§ **What needs to be done**: Where the word "refine" shows up in the entries below, please copy the whole line.

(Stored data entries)

-- Opening Marker --

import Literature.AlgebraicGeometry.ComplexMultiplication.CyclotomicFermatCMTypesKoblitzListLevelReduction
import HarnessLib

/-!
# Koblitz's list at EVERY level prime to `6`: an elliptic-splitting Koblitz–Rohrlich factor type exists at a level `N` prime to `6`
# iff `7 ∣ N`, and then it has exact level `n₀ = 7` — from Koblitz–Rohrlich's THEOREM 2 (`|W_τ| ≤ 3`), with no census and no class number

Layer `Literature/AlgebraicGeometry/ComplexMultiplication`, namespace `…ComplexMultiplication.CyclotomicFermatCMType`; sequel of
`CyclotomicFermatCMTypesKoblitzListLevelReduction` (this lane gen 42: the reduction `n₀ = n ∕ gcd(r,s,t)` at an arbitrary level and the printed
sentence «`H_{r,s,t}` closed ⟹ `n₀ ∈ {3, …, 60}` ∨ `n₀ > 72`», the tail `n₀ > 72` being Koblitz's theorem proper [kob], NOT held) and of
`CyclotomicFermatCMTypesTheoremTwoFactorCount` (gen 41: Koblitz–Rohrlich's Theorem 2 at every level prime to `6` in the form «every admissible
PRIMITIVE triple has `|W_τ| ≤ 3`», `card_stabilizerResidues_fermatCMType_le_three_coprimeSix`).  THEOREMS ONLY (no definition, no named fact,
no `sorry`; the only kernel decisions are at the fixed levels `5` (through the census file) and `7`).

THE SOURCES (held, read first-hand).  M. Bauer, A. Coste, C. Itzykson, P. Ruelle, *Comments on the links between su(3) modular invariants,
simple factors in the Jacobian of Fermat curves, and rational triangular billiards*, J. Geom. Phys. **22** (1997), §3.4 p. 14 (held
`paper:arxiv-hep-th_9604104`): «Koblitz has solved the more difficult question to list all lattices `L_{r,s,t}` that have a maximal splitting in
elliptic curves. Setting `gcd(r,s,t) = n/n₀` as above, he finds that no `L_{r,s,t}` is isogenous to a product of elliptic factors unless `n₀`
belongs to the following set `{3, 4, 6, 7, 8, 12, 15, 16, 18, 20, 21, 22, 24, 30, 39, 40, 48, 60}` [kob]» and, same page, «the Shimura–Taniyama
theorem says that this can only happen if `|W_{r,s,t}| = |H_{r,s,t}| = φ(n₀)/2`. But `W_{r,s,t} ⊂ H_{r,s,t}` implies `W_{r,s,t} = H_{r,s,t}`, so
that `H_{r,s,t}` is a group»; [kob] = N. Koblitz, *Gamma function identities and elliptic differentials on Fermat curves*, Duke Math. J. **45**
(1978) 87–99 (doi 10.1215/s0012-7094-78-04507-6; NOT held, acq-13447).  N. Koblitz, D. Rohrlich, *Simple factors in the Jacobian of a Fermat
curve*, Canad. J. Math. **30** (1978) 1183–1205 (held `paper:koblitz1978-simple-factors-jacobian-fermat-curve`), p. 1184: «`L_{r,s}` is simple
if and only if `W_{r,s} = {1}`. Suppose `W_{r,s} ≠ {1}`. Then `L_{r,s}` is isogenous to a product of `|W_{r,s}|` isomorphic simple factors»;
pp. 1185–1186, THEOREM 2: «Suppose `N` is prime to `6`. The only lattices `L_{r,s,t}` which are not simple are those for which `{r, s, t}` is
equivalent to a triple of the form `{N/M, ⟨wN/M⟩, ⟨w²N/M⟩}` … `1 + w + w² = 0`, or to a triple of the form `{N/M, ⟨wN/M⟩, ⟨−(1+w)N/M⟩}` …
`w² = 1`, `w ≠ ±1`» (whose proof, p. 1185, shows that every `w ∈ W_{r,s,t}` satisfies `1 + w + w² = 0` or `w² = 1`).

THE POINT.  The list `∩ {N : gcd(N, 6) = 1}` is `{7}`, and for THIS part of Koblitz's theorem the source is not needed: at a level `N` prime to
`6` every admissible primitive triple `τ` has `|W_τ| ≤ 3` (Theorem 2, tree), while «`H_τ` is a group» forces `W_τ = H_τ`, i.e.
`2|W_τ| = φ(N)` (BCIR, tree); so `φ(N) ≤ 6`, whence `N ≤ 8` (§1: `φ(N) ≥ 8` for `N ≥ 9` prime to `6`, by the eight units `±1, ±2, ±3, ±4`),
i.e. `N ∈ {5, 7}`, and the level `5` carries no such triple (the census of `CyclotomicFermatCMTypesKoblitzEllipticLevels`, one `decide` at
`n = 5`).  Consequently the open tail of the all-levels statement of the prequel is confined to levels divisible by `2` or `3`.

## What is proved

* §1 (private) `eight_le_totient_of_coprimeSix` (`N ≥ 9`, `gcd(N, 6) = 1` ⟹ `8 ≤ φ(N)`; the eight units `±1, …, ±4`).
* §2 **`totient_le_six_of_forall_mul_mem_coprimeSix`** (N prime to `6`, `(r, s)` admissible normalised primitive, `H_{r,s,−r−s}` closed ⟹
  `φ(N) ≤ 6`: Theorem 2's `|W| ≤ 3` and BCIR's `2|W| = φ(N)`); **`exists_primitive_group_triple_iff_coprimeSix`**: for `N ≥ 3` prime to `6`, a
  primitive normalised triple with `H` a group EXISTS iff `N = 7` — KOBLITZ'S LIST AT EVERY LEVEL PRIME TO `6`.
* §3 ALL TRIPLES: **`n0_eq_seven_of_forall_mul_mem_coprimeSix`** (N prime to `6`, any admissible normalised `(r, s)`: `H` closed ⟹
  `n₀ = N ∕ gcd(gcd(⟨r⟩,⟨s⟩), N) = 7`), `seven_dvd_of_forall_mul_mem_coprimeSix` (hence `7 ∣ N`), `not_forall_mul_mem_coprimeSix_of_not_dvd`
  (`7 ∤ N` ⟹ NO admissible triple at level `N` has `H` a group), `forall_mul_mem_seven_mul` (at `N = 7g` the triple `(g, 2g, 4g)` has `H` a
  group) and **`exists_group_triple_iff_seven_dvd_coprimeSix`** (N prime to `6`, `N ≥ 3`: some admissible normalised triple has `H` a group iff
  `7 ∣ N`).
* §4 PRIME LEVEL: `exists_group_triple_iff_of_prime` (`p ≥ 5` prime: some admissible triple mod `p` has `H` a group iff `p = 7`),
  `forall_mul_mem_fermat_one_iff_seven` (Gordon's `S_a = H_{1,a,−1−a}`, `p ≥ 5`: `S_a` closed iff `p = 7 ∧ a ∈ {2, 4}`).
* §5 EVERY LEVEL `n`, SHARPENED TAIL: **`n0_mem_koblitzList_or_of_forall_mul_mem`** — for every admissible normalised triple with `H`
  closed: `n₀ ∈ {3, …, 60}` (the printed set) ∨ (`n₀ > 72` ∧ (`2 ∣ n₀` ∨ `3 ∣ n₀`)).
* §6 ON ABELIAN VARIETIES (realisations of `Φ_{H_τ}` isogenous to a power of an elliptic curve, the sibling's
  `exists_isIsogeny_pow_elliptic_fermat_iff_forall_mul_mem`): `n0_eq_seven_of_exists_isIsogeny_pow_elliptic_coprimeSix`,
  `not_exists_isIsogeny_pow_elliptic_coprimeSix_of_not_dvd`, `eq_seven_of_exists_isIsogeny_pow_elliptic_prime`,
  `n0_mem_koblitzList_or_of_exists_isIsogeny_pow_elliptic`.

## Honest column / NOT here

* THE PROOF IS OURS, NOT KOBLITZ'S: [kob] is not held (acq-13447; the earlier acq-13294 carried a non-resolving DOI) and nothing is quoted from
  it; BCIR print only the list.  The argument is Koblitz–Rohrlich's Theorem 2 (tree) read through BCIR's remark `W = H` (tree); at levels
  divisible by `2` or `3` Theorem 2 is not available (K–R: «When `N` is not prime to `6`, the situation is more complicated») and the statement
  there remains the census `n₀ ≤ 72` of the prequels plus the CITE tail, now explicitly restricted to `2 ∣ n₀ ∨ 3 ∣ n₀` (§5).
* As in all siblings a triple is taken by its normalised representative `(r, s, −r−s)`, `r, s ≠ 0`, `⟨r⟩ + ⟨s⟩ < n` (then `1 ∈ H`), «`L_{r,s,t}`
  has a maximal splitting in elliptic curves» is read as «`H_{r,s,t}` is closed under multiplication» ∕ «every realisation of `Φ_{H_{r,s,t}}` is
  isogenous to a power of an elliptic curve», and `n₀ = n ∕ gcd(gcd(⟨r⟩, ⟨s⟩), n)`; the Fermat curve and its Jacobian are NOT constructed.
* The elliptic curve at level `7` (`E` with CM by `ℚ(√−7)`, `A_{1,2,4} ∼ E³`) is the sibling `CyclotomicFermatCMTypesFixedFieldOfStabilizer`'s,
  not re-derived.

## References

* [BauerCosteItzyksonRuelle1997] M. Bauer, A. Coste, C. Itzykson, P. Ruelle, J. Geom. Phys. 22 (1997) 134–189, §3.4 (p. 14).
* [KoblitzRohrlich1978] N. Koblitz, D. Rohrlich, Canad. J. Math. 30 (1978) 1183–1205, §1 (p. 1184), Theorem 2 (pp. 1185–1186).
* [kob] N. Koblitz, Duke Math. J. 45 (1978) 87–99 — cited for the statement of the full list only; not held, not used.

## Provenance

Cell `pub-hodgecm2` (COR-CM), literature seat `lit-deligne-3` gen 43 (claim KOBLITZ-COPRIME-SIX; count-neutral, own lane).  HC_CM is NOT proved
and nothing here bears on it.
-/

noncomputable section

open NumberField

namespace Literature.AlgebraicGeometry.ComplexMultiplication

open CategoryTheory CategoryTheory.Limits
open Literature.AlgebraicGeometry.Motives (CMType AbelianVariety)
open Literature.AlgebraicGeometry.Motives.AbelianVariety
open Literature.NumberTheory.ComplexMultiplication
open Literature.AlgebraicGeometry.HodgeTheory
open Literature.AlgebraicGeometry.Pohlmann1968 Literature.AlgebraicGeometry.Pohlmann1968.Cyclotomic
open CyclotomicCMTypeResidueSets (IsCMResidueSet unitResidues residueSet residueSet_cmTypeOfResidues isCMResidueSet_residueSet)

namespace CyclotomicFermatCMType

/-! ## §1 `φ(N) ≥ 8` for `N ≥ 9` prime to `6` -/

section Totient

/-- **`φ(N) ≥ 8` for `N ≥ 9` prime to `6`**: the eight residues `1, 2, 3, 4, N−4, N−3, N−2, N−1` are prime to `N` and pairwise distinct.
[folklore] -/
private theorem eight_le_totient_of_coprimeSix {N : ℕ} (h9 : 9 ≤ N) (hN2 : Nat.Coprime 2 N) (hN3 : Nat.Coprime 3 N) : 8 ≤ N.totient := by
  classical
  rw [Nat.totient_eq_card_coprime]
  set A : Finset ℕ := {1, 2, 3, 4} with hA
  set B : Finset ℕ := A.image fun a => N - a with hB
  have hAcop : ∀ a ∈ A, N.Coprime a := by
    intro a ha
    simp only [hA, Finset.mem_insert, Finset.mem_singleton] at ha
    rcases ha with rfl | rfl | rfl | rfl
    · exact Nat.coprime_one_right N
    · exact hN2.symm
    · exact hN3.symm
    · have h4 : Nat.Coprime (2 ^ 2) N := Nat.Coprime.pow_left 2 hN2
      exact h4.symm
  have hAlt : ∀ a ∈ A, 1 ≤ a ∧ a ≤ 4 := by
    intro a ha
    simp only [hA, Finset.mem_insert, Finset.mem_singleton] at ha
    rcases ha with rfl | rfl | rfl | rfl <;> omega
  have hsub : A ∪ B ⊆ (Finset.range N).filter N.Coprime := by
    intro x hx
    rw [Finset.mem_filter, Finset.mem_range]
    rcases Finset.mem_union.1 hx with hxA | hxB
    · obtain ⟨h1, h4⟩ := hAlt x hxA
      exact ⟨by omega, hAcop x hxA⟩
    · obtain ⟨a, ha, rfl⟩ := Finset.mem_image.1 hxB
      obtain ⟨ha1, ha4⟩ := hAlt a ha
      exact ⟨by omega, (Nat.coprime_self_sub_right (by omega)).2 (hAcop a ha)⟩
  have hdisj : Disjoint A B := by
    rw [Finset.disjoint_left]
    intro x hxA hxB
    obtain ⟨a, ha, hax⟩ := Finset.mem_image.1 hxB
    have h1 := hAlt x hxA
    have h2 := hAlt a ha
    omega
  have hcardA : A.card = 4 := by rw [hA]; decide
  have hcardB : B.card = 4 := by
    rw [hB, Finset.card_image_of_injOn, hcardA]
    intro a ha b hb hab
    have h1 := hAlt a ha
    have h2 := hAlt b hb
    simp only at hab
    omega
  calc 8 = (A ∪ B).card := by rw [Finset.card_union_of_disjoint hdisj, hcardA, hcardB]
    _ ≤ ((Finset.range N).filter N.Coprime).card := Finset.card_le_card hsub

-- Closing Marker --
-- Opening Marker --

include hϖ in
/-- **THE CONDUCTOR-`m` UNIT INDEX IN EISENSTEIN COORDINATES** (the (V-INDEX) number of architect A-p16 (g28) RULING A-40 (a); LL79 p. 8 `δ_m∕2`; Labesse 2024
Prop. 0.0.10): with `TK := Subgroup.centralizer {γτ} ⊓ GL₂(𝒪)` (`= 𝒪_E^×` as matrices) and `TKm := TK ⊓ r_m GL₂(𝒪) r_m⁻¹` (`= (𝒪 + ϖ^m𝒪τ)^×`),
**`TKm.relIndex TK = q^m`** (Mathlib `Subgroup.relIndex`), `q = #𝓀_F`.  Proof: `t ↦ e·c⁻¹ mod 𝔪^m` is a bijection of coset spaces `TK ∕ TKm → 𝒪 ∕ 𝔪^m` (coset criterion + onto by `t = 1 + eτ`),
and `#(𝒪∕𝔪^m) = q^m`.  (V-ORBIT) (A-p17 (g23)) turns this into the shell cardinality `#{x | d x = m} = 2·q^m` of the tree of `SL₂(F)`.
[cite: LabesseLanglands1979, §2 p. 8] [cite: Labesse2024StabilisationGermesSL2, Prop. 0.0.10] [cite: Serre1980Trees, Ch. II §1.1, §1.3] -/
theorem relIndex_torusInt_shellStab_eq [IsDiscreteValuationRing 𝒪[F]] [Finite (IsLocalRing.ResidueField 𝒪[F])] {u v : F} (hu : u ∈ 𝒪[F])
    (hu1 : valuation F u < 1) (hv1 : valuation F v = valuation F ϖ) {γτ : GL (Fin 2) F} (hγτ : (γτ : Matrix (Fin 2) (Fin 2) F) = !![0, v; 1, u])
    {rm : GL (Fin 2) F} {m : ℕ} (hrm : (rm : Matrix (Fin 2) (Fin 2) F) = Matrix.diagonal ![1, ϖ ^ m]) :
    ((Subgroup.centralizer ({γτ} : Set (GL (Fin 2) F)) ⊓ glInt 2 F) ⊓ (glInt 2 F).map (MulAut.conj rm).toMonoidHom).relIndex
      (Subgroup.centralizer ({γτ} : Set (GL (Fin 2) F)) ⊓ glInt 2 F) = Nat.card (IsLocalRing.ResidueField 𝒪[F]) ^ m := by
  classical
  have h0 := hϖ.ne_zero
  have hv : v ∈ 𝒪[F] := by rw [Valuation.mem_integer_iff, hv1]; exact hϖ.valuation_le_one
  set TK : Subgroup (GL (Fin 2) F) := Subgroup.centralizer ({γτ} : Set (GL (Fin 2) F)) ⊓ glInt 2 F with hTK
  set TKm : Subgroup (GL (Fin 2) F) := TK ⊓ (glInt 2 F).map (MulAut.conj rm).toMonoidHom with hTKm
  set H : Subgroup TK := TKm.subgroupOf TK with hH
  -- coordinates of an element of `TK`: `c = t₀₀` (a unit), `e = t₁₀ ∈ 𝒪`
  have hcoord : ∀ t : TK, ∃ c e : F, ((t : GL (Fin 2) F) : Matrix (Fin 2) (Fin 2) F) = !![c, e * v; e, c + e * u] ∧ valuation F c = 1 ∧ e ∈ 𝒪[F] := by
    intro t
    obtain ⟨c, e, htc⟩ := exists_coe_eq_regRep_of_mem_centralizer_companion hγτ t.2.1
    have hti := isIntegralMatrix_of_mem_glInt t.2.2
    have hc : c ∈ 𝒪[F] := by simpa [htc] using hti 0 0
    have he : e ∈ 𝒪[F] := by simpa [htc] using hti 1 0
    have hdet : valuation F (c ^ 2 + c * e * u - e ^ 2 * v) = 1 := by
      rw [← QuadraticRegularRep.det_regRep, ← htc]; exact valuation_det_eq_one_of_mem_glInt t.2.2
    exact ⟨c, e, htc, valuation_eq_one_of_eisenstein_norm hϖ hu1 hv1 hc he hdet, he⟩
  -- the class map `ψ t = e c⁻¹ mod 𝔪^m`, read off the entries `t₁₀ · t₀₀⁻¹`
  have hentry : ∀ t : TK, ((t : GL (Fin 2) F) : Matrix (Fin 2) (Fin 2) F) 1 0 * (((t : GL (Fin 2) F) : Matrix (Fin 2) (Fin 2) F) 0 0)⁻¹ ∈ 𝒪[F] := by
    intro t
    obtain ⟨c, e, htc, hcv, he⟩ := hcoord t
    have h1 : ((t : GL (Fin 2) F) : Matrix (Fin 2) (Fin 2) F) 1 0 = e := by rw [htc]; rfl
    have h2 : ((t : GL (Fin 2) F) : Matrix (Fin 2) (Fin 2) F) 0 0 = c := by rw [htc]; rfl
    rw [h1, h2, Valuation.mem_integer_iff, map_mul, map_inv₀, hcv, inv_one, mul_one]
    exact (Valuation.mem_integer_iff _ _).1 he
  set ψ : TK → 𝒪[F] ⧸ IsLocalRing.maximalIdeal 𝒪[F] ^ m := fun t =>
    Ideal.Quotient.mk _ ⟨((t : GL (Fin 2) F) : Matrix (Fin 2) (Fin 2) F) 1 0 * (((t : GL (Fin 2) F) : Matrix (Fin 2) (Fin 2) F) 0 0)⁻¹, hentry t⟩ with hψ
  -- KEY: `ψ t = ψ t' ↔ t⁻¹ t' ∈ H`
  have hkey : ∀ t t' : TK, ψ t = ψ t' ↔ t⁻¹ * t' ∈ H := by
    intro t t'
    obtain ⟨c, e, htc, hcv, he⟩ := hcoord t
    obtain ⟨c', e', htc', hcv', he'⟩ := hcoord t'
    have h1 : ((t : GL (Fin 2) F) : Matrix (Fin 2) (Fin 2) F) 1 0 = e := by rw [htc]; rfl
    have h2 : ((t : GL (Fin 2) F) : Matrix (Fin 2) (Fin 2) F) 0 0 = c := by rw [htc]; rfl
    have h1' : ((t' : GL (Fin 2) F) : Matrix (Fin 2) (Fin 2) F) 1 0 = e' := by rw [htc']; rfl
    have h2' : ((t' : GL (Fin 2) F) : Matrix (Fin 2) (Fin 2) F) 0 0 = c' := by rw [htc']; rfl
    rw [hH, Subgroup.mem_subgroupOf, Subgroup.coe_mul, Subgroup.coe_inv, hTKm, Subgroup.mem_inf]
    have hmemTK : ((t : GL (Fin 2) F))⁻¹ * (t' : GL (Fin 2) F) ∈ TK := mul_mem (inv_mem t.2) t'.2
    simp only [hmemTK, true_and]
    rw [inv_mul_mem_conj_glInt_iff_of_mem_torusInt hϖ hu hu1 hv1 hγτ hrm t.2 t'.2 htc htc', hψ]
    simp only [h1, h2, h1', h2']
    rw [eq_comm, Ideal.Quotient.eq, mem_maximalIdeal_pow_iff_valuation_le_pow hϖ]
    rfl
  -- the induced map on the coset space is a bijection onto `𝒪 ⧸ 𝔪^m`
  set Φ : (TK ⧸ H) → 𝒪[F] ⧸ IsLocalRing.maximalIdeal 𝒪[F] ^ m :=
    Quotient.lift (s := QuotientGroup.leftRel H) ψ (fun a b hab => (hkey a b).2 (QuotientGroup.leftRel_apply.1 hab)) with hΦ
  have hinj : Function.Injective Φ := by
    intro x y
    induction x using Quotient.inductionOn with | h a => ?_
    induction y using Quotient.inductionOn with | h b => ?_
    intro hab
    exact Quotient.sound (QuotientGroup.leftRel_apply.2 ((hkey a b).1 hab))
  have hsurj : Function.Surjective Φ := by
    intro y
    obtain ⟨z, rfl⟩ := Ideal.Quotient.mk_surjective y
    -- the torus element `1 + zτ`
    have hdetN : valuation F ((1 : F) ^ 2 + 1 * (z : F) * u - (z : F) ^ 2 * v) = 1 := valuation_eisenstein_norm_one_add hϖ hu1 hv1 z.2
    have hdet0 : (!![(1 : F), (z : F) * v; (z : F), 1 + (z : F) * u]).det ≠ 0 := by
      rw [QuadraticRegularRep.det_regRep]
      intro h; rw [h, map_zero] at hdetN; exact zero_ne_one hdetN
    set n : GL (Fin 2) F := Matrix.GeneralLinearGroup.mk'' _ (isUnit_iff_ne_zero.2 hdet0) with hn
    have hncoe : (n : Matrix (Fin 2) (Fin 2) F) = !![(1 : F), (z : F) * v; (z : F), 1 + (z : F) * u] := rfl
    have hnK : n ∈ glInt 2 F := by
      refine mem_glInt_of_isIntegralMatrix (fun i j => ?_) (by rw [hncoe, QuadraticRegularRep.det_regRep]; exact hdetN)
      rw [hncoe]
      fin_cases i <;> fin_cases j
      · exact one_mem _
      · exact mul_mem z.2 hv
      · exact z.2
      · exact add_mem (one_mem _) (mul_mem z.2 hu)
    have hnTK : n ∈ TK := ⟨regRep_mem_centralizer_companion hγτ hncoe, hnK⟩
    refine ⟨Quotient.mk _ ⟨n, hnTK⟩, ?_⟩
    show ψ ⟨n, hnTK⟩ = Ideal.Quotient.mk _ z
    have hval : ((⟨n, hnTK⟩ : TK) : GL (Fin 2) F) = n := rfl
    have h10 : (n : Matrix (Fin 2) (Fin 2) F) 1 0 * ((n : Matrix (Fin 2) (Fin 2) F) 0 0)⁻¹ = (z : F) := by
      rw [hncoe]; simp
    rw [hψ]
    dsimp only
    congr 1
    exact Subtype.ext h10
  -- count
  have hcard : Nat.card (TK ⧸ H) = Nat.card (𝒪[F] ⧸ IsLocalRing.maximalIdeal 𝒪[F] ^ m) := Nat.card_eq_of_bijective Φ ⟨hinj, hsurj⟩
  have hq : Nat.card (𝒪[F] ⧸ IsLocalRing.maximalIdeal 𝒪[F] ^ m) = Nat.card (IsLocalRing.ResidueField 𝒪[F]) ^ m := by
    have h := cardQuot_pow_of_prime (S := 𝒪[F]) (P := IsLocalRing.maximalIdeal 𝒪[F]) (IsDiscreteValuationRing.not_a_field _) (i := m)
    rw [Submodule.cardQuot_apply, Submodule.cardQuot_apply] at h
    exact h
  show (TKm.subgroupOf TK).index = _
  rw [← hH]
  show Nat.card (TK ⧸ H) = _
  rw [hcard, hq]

-- Closing Marker --

§ **Exercise result**:
      refine mem_glInt_of_isIntegralMatrix (fun i j => ?_) (by rw [hncoe, QuadraticRegularRep.det_regRep]; exact hdetN)
    refine ⟨Quotient.mk _ ⟨n, hnTK⟩, ?_⟩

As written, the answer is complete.